### Task description
In the listing below, find the line that contains "variable (ops : ℝ" and the line that contains "updated on a *strictly* larger". Quote both and every line between them, exactly, and nothing more.

------------------------------------------------

import Mathlib
import Summits.QuantumFields.YangMills.Theses.XiPowWidening
import Literature.MathematicalPhysics.QuantumFieldTheory.LatticeGaugeShenZhuZhuProofs
import Literature.MathematicalPhysics.QuantumLattice.LatticeGaugeDLRGibbsProofs
import Literature.Probability.LatticeModels.GibbsSpecificationProofs
import HarnessLib

/-!
# Route `XiPowWidening` — crux r2 `CorrelatorRigidityG` (stmt-QuantumFields-22466) REDUCED IN THE KERNEL TO ITS ONE REGISTERED STUB:
# the DLR-decoupling half of the registered birth skeleton, landed (support file; seat `ym-line-sfw-p1` gen 6 for planner-of-record ym-idea-1)

CREDIT.  Every declaration below is planner ym-idea-1 g0's (`Cruxes/CorrelatorRigidityG` line `birth`, skeleton v3 REGISTERED on
stmt-QuantumFields-22466 2026-08-27T22:28Z with the single stub `stub_boundaryInsensitivityG`; HOME mirror
`pub/ideators/ym-idea-1/bc/CorrelatorRigidityG_birth.lean`, namespace `…Cruxes.CorrelatorRigidityG.Birth`).  The landing seat changed only:
the namespace, this docstring, the docstrings, and — so that no `def … : Prop` is buried in a proof file — the two hypothesis schemas
`DLROscillation` / `BoundaryInsensitivityG` are SPELLED OUT in the theorem statements (the registered stub's signature is the hypothesis
of `correlatorRigidityG_of_boundaryInsensitivityG` verbatim, so `exact correlatorRigidityG_of_boundaryInsensitivityG stub_boundaryInsensitivityG`
closes the crux once the stub lands).

CONTENT.
* `dlrOscillation` — **DLR DECOUPLING THROUGH ONE FINITE WINDOW** (PROVED): two DLR states `μ, ν ∈ 𝒢(ymSpecification r.ρ β)` of the
  SAME specification differ, on any bounded measurable observable `f`, by at most the oscillation over boundary data `η, η'` of the
  `Λ`-kernel expectation of `f`, for ANY finite edge window `Λ` (Georgii (1.26)–(1.28): `μ = μγ_Λ`; tree `isGibbsMeasure_iff_bind_holds`,
  `isSpecification_ymSpecification_of_t2Space`, `measurable_ymSpecification_apply`, `Measure.lintegral_bind`; `T2Space` /
  `SecondCountableTopology` of `G` from the faithful representation `r`).
* `abs_corr_sub_corr_le` — arithmetic: the connected correlator is Lipschitz in its three ingredients.
* `correlatorRigidityG_of_boundaryInsensitivityG` — **THE COMPOSITION**: boundary insensitivity of the three correlator ingredients
  (`θF·α_nF`, `θF`, `α_nF`, `F = plaqCost0 r.ρ 1 2`) in SOME finite window, up to `C n^q β^{-a}` (`a > 2`) throughout `1 ≤ n ≤ 2β^A`,
  uniformly over ALL boundary data — the registered stub, verbatim — gives the route's crux `XiPowWidening.CorrelatorRigidityG` BY NAME
  (measurability/boundedness of the ingredients from `continuous_bounded_plaqCost0`).

WHAT THIS IS NOT: the stub `BoundaryInsensitivityG` (weak-coupling two-sided bulk control for arbitrary boundary data; wall
`Literature.Barriers.QuantumFields.UVStabilityNonUniqueness` — near-uniqueness in a window) stays OPEN, so does the crux; nothing here
bears on the rung-R2ξ leaf `WeakCouplingRates.XiPow` beyond this reduction, and no summit / no mass gap is proved.
-/

noncomputable section

namespace Summit.QuantumFields.YangMills.Theorems.XiPowWideningCorrelatorRigidityG

open MeasureTheory Filter Topology
open scoped ENNReal
open Literature.MathematicalPhysics.QuantumFieldTheory
open Literature.MathematicalPhysics.QuantumLattice
open Summit.QuantumFields.YangMills.Theorems.WeakCouplingRates
import Summits.BirchSwinnertonDyer.BirchSwinnertonDyer.Theorems.AdditiveKolyvaginRoadBottomTransferKrizLiLender
import Summits.BirchSwinnertonDyer.BirchSwinnertonDyer.Theorems.AdditiveKolyvaginRoadEigen
import Summits.BirchSwinnertonDyer.BirchSwinnertonDyer.Theorems.KolyvaginRoadThreeMethod2ParityRank
import Literature.NumberTheory.EllipticCurves.KolyvaginShaIndexBound
import Literature.NumberTheory.EllipticCurves.BSDRankZeroDensityProofs
import Literature.NumberTheory.EllipticCurves.NonEisensteinPrimeOfSurjective
import Literature.NumberTheory.EllipticCurves.BSDSelmerCMPConverseHeegnerFieldProofs
import Literature.Algebra.Module.AlternatingPairingParity
import Mathlib.GroupTheory.Perm.Cycle.Type
import HarnessLib

/-!
# Route `AdditiveKolyvaginRoad`, crux KS′ `LevelKolyvaginSystemsAdditive` (item stmt-BirchSwinnertonDyer-21396):
# the LENDER's BOTTOM RANK IS ONE on the (γ)-avatar locus — `dim Sel_∅⁺(E₀) + dim Sel_∅⁻(E₀) = 1` from the log certificate
# and Kolyvagin's theorem for `E₀` (line `epsilon_matched_retyping`, skeleton v4, input of stub S5b `stub_lenderCoreConnected`;
# cell `pub/bsd-wall`, lead `cruxlead-stmt-BirchSwinnertonDyer-21396`; `--supports stmt-BirchSwinnertonDyer-21396`, helper)

WHY. Stub S5b of skeleton v4 asks for the connectivity of the lender `E₀`'s core graph FROM THE BOTTOM `∅`; Howard's Prop. 2.4.11
in the tree's form (`AdditiveKoly.selQP_coreConnected`) starts from a level of total canonical rank `≤ 1`. This file supplies that
input for the lender at `∅`: on the (γ)-avatar locus the certificate «a Heegner point `y₀ ∈ E₀(K)` is not `p`-divisible in `E₀(ℚ_p)`»
makes `y₀` a Heegner point of infinite order not divisible by `p` in `E₀(K)`; Kolyvagin's theorem (`kolyvagin`, rank one and `Ш(E₀/K)`
finite) and Kolyvagin's bound (`Kolyvagin1990_padicValNat_card_sha_le`, `ord_p #Ш ≤ 2 ord_p [E₀(K) : ℤ y₀]`) — both conjuncts of the
route's displayed bundle `PublishedInputsAdditiveKoly`, read at `(N₀, E₀, K)` — then give `#Sel_p(E₀/K) = p` by the exact descent count
(`natCard_selmerGroup_eq`, AEC X.4.2), i.e. total canonical rank ONE at the bottom (`finrank_selQP_empty_add_eq_one_iff`).

* `padicValNat_index_zmultiples_eq_zero_of_not_exists_zsmul` — `E(K)[p] = 0` and `y ∉ p·E(K)` ⟹ `ord_p [E(K) : ℤ y] = 0` (pure group
  theory: an element of order `p` in `E(K)/ℤy` would give either `p`-torsion or a `p`-th root of `y`).
* `natCard_inf_torsionBy_eq_one_of_padicValNat_eq_zero` — `Ш` finite with `ord_p #Ш = 0` ⟹ `#Ш[p] = 1`.
* `finrank_selQP_empty_add_eq_one_of_certificate` — the statement above.

HONEST FRAMING: theorems only; 0 definitions, 0 named facts, 0 `sorry`; CONDITIONAL on the two Kolyvagin facts (hypotheses, in
print: Kolyvagin 1990 Thm. A; Gross 1991 Thm. 1.3). Closes nothing; BSD is NOT proved by any of this.

References: [cite: GrossLMS1991, §1 Thm. 1.3, §2 Prop. 2.1 (2), (2.2)] [cite: KolyvaginEulerSystems1990, Thm. A]
[cite: SilvermanAEC2009, Thm. X.4.2].
-/

set_option linter.dupNamespace false -- single-conjunct summit repeats the name by design

noncomputable section

open scoped Classical

namespace Summit.BirchSwinnertonDyer.BirchSwinnertonDyer.Theorems.AdditiveKoly

open WeierstrassCurve NumberField IsDedekindDomain Field
  Literature.NumberTheory.EllipticCurves Literature.NumberTheory.EllipticCurves.ModularForms
  Literature.NumberTheory.GaloisRepresentations Summit.BirchSwinnertonDyer.Rank1Residual Module
  Summit.BirchSwinnertonDyer.Rank1Residual.X11b.Three.Koly Literature.Algebra.Module

/-! ## §1 Two pieces of group theory -/

section GroupTheory

/-- **No `p`-torsion and `y ∉ p·A` ⟹ `ord_p [A : ℤy] = 0`.** If `A[p] = 0` and `y` is not `p`-divisible in `A`, then the index of
`ℤ y` has `p`-adic valuation `0` (if the index is `0`, by convention; otherwise `p ∤` index): an element of order `p` in `A/ℤy` is a
`Q ∉ ℤy` with `p Q = k y`; if `p ∣ k` then `Q − (k/p) y ∈ A[p] = 0`, and if `p ∤ k` then `ap + bk = 1` makes `y = p(ay + bQ)`.
[folklore] -/
theorem padicValNat_index_zmultiples_eq_zero_of_not_exists_zsmul {A : Type*} [AddCommGroup A] {p : ℕ} [hp : Fact p.Prime]
    (htors : AddSubgroup.torsionBy A (p : ℤ) = ⊥) {y : A} (hy : ¬ ∃ Q : A, (p : ℤ) • Q = y) :
    padicValNat p (AddSubgroup.zmultiples y).index = 0 := by
  by_cases h0 : (AddSubgroup.zmultiples y).index = 0
  · rw [h0, padicValNat_zero_right]
  refine padicValNat.eq_zero_of_not_dvd fun hdvd ↦ ?_
  set H := AddSubgroup.zmultiples y with hH
  haveI : Finite (A ⧸ H) := by
    by_contra hinf
    rw [not_finite_iff_infinite] at hinf
    exact h0 (AddSubgroup.index_eq_zero_iff_infinite.mpr hinf)
  haveI := Fintype.ofFinite (A ⧸ H)
  have hcard : p ∣ Fintype.card (A ⧸ H) := by
    rwa [← Nat.card_eq_fintype_card, ← AddSubgroup.index_eq_card]
  obtain ⟨q, hq⟩ := exists_prime_addOrderOf_dvd_card p hcard
  obtain ⟨Q, rfl⟩ := QuotientAddGroup.mk_surjective q
  have hpQ : (p : ℤ) • Q ∈ H := by
    rw [← QuotientAddGroup.eq_zero_iff, QuotientAddGroup.mk_zsmul, natCast_zsmul, ← hq, addOrderOf_nsmul_eq_zero]
  have hQ : Q ∉ H := by
    intro hQH
    have h1 : (QuotientAddGroup.mk Q : A ⧸ H) = 0 := (QuotientAddGroup.eq_zero_iff Q).mpr hQH
    have : addOrderOf (QuotientAddGroup.mk Q : A ⧸ H) = 1 := by rw [h1, addOrderOf_zero]
    rw [hq] at this
    exact hp.out.one_lt.ne' this
  obtain ⟨k, hk⟩ := AddSubgroup.mem_zmultiples_iff.mp hpQ
  by_cases hpk : (p : ℤ) ∣ k
  · obtain ⟨k', rfl⟩ := hpk
    apply hQ
    have hmem : Q - k' • y ∈ AddSubgroup.torsionBy A (p : ℤ) := by
      refine AddSubgroup.torsionBy.nsmul_iff.mpr ?_
      rw [← natCast_zsmul, smul_sub, ← hk, smul_smul, sub_self]
    rw [htors, AddSubgroup.mem_bot, sub_eq_zero] at hmem
    rw [hmem]
    exact AddSubgroup.zsmul_mem_zmultiples y k'
  · have hcop : IsCoprime (p : ℤ) k := (Nat.prime_iff_prime_int.mp hp.out).irreducible.coprime_iff_not_dvd.mpr hpk
    obtain ⟨a, b, hab⟩ := hcop
    apply hy
    refine ⟨a • y + b • Q, ?_⟩
    calc (p : ℤ) • (a • y + b • Q) = a • ((p : ℤ) • y) + b • ((p : ℤ) • Q) := by
          rw [smul_add, smul_comm (p : ℤ) a, smul_comm (p : ℤ) b]
      _ = a • ((p : ℤ) • y) + b • (k • y) := by rw [hk]
      _ = (a * p + b * k) • y := by rw [add_smul, mul_smul, mul_smul]
      _ = y := by rw [hab, one_smul]

/-- **`Ш` finite with `ord_p #Ш = 0` ⟹ `#Ш[p] = 1`** (for any subgroup `S` of an abelian group in place of `Ш ≤ H¹(K, E)`): `S[p]` is a
finite group killed by `p` whose order divides `#S`, which is prime to `p`; by Cauchy it has no element of prime order, so it is trivial.
[folklore] -/
theorem natCard_inf_torsionBy_eq_one_of_padicValNat_eq_zero {B : Type*} [AddCommGroup B] (S : AddSubgroup B) [Finite S]
    {p : ℕ} [hp : Fact p.Prime] (h : padicValNat p (Nat.card S) = 0) :
    Nat.card (S ⊓ AddSubgroup.torsionBy B ((p ^ 1 : ℕ) : ℤ) : AddSubgroup B) = 1 := by
  rw [← natCard_torsionBy_addSubgroup S]
  have hdvd : Nat.card (AddSubgroup.torsionBy S ((p ^ 1 : ℕ) : ℤ)) ∣ Nat.card S :=
    AddSubgroup.card_addSubgroup_dvd_card _
  have hS0 : Nat.card S ≠ 0 := Nat.card_pos.ne'
  have hnp : ¬ p ∣ Nat.card S := by
    intro hd
    rcases padicValNat.eq_zero_iff.mp h with h1 | h1 | h1
    · exact hp.out.one_lt.ne' h1
    · exact hS0 h1
    · exact h1 hd
  by_contra hne
  obtain ⟨q, hq, hqd⟩ := Nat.exists_prime_and_dvd hne
  haveI : Fact q.Prime := ⟨hq⟩
  haveI := Fintype.ofFinite (AddSubgroup.torsionBy S ((p ^ 1 : ℕ) : ℤ))
  obtain ⟨x, hx⟩ := exists_prime_addOrderOf_dvd_card (G := AddSubgroup.torsionBy S ((p ^ 1 : ℕ) : ℤ)) q
    (by rwa [← Nat.card_eq_fintype_card])
  have hpx : (p ^ 1) • x = 0 := AddSubgroup.torsionBy.nsmul (n := p ^ 1) x
  have hqp : q ∣ p ^ 1 := by
    rw [← hx]
    exact addOrderOf_dvd_of_nsmul_eq_zero hpx
  rw [pow_one] at hqp
  have hqp' : q = p := (Nat.prime_dvd_prime_iff_eq hq hp.out).mp hqp
  subst hqp'
  exact hnp (hqd.trans hdvd)

end GroupTheory

/-! ## §2 The lender's bottom rank on the (γ)-avatar locus -/

section Lender

variable (W₀ : WeierstrassCurve ℚ) [W₀.IsElliptic] [W₀.IsGloballyMinimal] [NeZero (W₀.conductorNorm ℤ)]
  (p : ℕ) [hp : Fact p.Prime] (K : Type) [Field K] [NumberField K] (c : K ≃ₐ[ℚ] K)
  [Module (ZMod p) (Vp W₀ K p)]

/-- **THE LENDER's BOTTOM RANK IS ONE on the (γ)-avatar locus.** For `E₀ = W₀` globally minimal, `p ≥ 5` GOOD NON-ANOMALOUS for `E₀`
(`a_p(E₀) ≢ 1`), `ρ̄_{E₀,p}` onto, `K` imaginary quadratic with the Heegner hypothesis for `N₀`, a complex conjugation `c`, a
parametrisation `Dt₀`, an embedding `ι : K → ℂ` and `ιp : K → ℚ_p`, granted Kolyvagin's theorem `kolyvagin` and Kolyvagin's bound
`Kolyvagin1990_padicValNat_card_sha_le` at `(N₀, E₀, K)` (both conjuncts of the route's `PublishedInputsAdditiveKoly`): if some Heegner
point `y₀ ∈ E₀(K)` over `heegnerPointComplex Dt₀ H₀` is NOT `p`-divisible in `E₀(ℚ_p)` along `ιp`, then
`dim_𝔽_p Sel_∅⁺ + dim_𝔽_p Sel_∅⁻ = 1` for `E₀` (i.e. `#Sel_p(E₀/K) = p`). Road: `y₀` has infinite order
(`not_isOfFinAddOrder_and_padicLogOrd_eq_one_of_not_exists_zsmul_eq`) and is not `p`-divisible in `E₀(K)`; Kolyvagin gives rank one and
`Ш(E₀/K)` finite, `E₀(K)[p] = 0` (`ρ̄` irreducible), §1 gives `ord_p [E₀(K) : ℤy₀] = 0`, the bound gives `ord_p #Ш = 0`, so `#Ш[p] = 1`
(§1) and `#Sel_p = p^1 · 1 · 1` (`natCard_selmerGroup_eq`, AEC X.4.2(a)); conclude by `finrank_selQP_empty_add_eq_one_iff`.
[cite: GrossLMS1991, §1 Thm. 1.3, §2 Prop. 2.1 (2)] [cite: KolyvaginEulerSystems1990, Thm. A] [cite: SilvermanAEC2009, Thm. X.4.2] -/
theorem finrank_selQP_empty_add_eq_one_of_certificate
    (hKo : kolyvagin (W₀.conductorNorm ℤ) W₀ K)
    (hB : Kolyvagin1990_padicValNat_card_sha_le (W₀.conductorNorm ℤ) W₀ K)
    (hp5 : 5 ≤ p) (hs₀ : W₀.HasSurjectiveModNGaloisRep p) (hgood₀ : W₀.HasGoodReductionAtPrime p)
    (hna : ¬ (p : ℤ) ∣ W₀.frobeniusTrace p - 1) (hK : IsImaginaryQuadratic K)
    (hH₀ : SatisfiesHeegnerHypothesis (W₀.conductorNorm ℤ) K)
    (Dt₀ : ModularParametrizationData W₀ (W₀.conductorNorm ℤ)) (ι : K →+* ℂ) (ιp : K →+* ℚ_[p])
    (hcert : ∃ (H₀ : HeegnerDatum (W₀.conductorNorm ℤ) (NumberField.discr K)) (y₀ : (W₀.baseChange K).toAffine.Point),
      WeierstrassCurve.Affine.Point.map ι.toRatAlgHom y₀ = heegnerPointComplex Dt₀ H₀ ∧
        ¬ ∃ Q : (W₀.baseChange ℚ_[p]).toAffine.Point, (p : ℤ) • Q = X11b.padicPointOf W₀ p ιp y₀) :
    finrank (ZMod p) (SelQP W₀ K p c ∅ true) + finrank (ZMod p) (SelQP W₀ K p c ∅ false) = 1 := by
  obtain ⟨H₀, y₀, hy₀, hndiv⟩ := hcert
  have hpp : p.Prime := hp.out
  have hp2 : p ≠ 2 := by omega
  have hcc : c * c = 1 := Method2.algEquiv_mul_self_eq_one K hK c
  rw [finrank_selQP_empty_add_eq_one_iff W₀ K p hp2 hK c hcc]
  -- the certificate's point is a Heegner point of infinite order, not `p`-divisible in `E₀(K)`
  have hP : IsHeegnerPoint (W₀.conductorNorm ℤ) W₀ K y₀ := ⟨Dt₀, H₀, ι, hy₀⟩
  have hnt : ¬ IsOfFinAddOrder y₀ :=
    (not_isOfFinAddOrder_and_padicLogOrd_eq_one_of_not_exists_zsmul_eq W₀ p (by omega) hgood₀ hna ιp hndiv).1
  have hndivK : ¬ ∃ Q : (W₀.baseChange K).toAffine.Point, (p : ℤ) • Q = y₀ := by
    rintro ⟨Q, hQ⟩
    exact hndiv ⟨X11b.padicPointOf W₀ p ιp Q, by rw [← hQ]; simp only [X11b.padicPointOf, map_zsmul]⟩
  -- Kolyvagin: rank one, `Ш(E₀/K)` finite; no `p`-torsion over `K`
  obtain ⟨hrank, hfin⟩ := hKo hK hH₀ hP hnt
  haveI : NeZero (p : ℚ) := ⟨by exact_mod_cast hpp.ne_zero⟩
  have hirr : W₀.HasIrreducibleModPGaloisRep p := hasIrreducibleModPGaloisRep_of_hasSurjectiveModNGaloisRep W₀ p hs₀
  have htors : AddSubgroup.torsionBy (W₀.baseChange K).toAffine.Point (p : ℤ) = ⊥ :=
    torsionBy_eq_bot_of_isImaginaryQuadratic_of_hasIrreducibleModPGaloisRep W₀ K hK hpp hirr
  -- `ord_p [E₀(K) : ℤ y₀] = 0`, hence `ord_p #Ш(E₀/K) = 0` (Kolyvagin's bound)
  have hidx := padicValNat_index_zmultiples_eq_zero_of_not_exists_zsmul htors hndivK
  have hsha0 : padicValNat p (Nat.card (W₀.baseChange K).sha) = 0 := by
    have := hB hK hH₀ hP hnt hpp hp2 hs₀
    omega
  haveI : Finite (W₀.baseChange K).sha := hfin
  have hShap : Nat.card ((W₀.baseChange K).sha ⊓ AddSubgroup.torsionBy (W₀.baseChange K).galH1 ((p ^ 1 : ℕ) : ℤ) :
      AddSubgroup (W₀.baseChange K).galH1) = 1 := natCard_inf_torsionBy_eq_one_of_padicValNat_eq_zero _ hsha0
  have htor1 : Nat.card (AddSubgroup.torsionBy (W₀.baseChange K).toAffine.Point (((p ^ 1 : ℕ) : ℤ))) = 1 := by
    rw [pow_one, htors, AddSubgroup.card_bot]
  rw [(W₀.baseChange K).natCard_selmerGroup_eq (n := p ^ 1) (pow_ne_zero 1 hpp.ne_zero), hrank, htor1, hShap, pow_one,
    pow_one, mul_one, mul_one]

end Lender

end Summit.BirchSwinnertonDyer.BirchSwinnertonDyer.Theorems.AdditiveKoly

end
open Complex (I)
open MatrixLog B7Prop1Explicit B7Prop2Explicit B7Prop1Local B7Eq92Concrete
open B7Prop4GeneralLevels (linCovIter)
open B8Ineq132 (covDerivFwd covDeriv InAk BondTouches)
open B8Eq119TwistedAxial (Restr129 InAx)
open B8Eq184Proof (cfgExp)
open B8Lemma1NonAbelian (mulCfg)
open B8Eq140Level (SideTouches)
open B8Eq146AExpansion (iEta plaqCovDeriv)
open B8Eq143PlaqExpansion (pdiv)
open B8Eq155JBound (Jcur wsup)
open B8ScaledSupNorm (bondNorm msup weight Bdd)
open B8Eq138LandauZd (IsLandau138 IsLandau138W logCfg covLap)
open B8LeafModelZd (ZdIdx)
open B8Eq131CubesAdmissible (cubeFam)
open B8CubeMemberZd (cubeLamS cubeLamB)
open B8LeafModelZd3 (SockB9P3)
open B9Eq340HolderZd (hquot AdmPair)
open B9SupplySockB9P3ZdLetters (OpsZd deltaAOf DictGlob Prop6Feed HolderGlob)
open B9SupplySockB9P3ZdLettersOmega (OnDom restrictDom outerPart Margin2 InvOnDom CurvSmallDom LandauKillsDom AvgBoundDom SockB9P3D4)
open B8Prop3GaugeFixedKLevel (mem_unitaryUnits_of_mgauge_eq mulCfg_eq_gaugeAct_of_mgauge_eq)

-- `Site` alone could resolve to the torus sites of `Setup.lean`; re-export the `ℤ^d` sites of `B7Prop1Explicit`.
export B7Prop1Explicit (Site)

variable {d : ℕ} {𝔸 : Type*} [CStarAlgebra 𝔸]

/-! ## §1 The collar arithmetic -/

/-- **THE COLLAR ARITHMETIC**: an entry bounded by `B′(nJ + 16dΦ + nB) + eΦ` with `0 ≤ e ≤ 4d + 2`, `B′ ≥ 1`, `Φ ≥ 0` is bounded by
`B′(nJ + nB) + (20d + 2)B′Φ`. [cite: Balaban1985RegularSpaces, (1.59)–(1.60) p.86 (the tree's collar bookkeeping)] -/
theorem collar_arith {x B' nJ nB Φ e : ℝ} {d : ℕ} (hB' : 1 ≤ B') (hΦ : 0 ≤ Φ) (he : e ≤ 4 * d + 2)
    (hx : x ≤ B' * (nJ + 16 * d * Φ + nB) + e * Φ) : x ≤ B' * (nJ + nB) + (20 * d + 2) * B' * Φ := by
  have hd0 : (0 : ℝ) ≤ 4 * d + 2 := by positivity
  have h1 : e * Φ ≤ (4 * d + 2) * B' * Φ := by
    have : e ≤ (4 * d + 2) * B' := by nlinarith
    exact mul_le_mul_of_nonneg_right this hΦ
  have h2 : B' * (nJ + 16 * d * Φ + nB) = B' * (nJ + nB) + 16 * d * (B' * Φ) := by ring
  have h3 : (4 * d + 2) * B' * Φ + 16 * d * (B' * Φ) = (20 * d + 2) * B' * Φ := by ring
  linarith

/-! ## §2 The four-line collar socket at one member from Theorem 3.3's block -/

section Supply

variable [Nontrivial 𝔸]
variable {I : Type} (geo : I → B9.Geometry) (bg : I → B9.Backgrounds) (GA : ∀ i, B9.KernelFamily (geo i) (bg i))
variable (L : ℕ) (mem : ℝ → ZdIdx d L → ℕ → I)
variable (ιCfg : ∀ (M : ℝ) (i : ZdIdx d L) (m : ℕ) (U₀ : Site d → Fin d → 𝔸ˣ),
  (∀ x κ, U₀ x κ ∈ unitaryUnits 𝔸) → (bg (mem M i m)).Cfg)
variable (ιLoc : ∀ (M : ℝ) (i : ZdIdx d L) (m : ℕ), (Site d → Fin d → 𝔸) → (geo (mem M i m)).Loc)
variable (ops : ℝ → ZdIdx d L → ℕ → OpsZd d 𝔸)
/-- `bsel 0 a b = a`. [folklore] -/
@[simp] theorem bsel_zero (a b : ℕ) : bsel 0 a b = a := by simp [bsel]
/-- `bsel 1 a b = b`. [folklore] -/
@[simp] theorem bsel_one (a b : ℕ) : bsel 1 a b = b := by simp [bsel]

/-- `bsel` by an indicator is the conditional. [folklore] -/
theorem bsel_ite (P : Prop) [Decidable P] (a b : ℕ) : bsel (if P then 1 else 0) a b = if P then b else a := by
  split_ifs <;> simp

/-- **The row fold**: the state `(running maximum of the keys, code attaining it)` after the first
`j` entries of row `i` of the code table `cd` (row-major, `N` columns), starting from `(0, 0)` and
updated on a *strictly* larger key. [folklore] -/
def rowSt (cd : ℕ → ℕ) (A Hf N i : ℕ) : ℕ → ℕ × ℕ
  | 0 => (0, 0)
  | j + 1 =>
    (bsel (if (rowSt cd A Hf N i j).1 < keyOf A Hf (cd (i * N + j)) then 1 else 0)
        (rowSt cd A Hf N i j).1 (keyOf A Hf (cd (i * N + j))),
      bsel (if (rowSt cd A Hf N i j).1 < keyOf A Hf (cd (i * N + j)) then 1 else 0)
        (rowSt cd A Hf N i j).2 (cd (i * N + j)))

/-- **The column fold**: the state `(running minimum of the row maxima, code attaining it)` after
the first `r` rows, starting from `(A, 0)` and updated on a *strictly* smaller row maximum.
[folklore] -/
def minSt (cd : ℕ → ℕ) (A Hf N : ℕ) : ℕ → ℕ × ℕ
  | 0 => (A, 0)
  | r + 1 =>
    (bsel (if (rowSt cd A Hf N r N).1 < (minSt cd A Hf N r).1 then 1 else 0)
        (minSt cd A Hf N r).1 (rowSt cd A Hf N r N).1,
      bsel (if (rowSt cd A Hf N r N).1 < (minSt cd A Hf N r).1 then 1 else 0)
        (minSt cd A Hf N r).2 (rowSt cd A Hf N r N).2)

------------------------------------------------

### Reply to the task
variable (ops : ℝ → ZdIdx d L → ℕ → OpsZd d 𝔸)
/-- `bsel 0 a b = a`. [folklore] -/
@[simp] theorem bsel_zero (a b : ℕ) : bsel 0 a b = a := by simp [bsel]
/-- `bsel 1 a b = b`. [folklore] -/
@[simp] theorem bsel_one (a b : ℕ) : bsel 1 a b = b := by simp [bsel]

/-- `bsel` by an indicator is the conditional. [folklore] -/
theorem bsel_ite (P : Prop) [Decidable P] (a b : ℕ) : bsel (if P then 1 else 0) a b = if P then b else a := by
  split_ifs <;> simp

/-- **The row fold**: the state `(running maximum of the keys, code attaining it)` after the first
`j` entries of row `i` of the code table `cd` (row-major, `N` columns), starting from `(0, 0)` and
updated on a *strictly* larger key. [folklore] -/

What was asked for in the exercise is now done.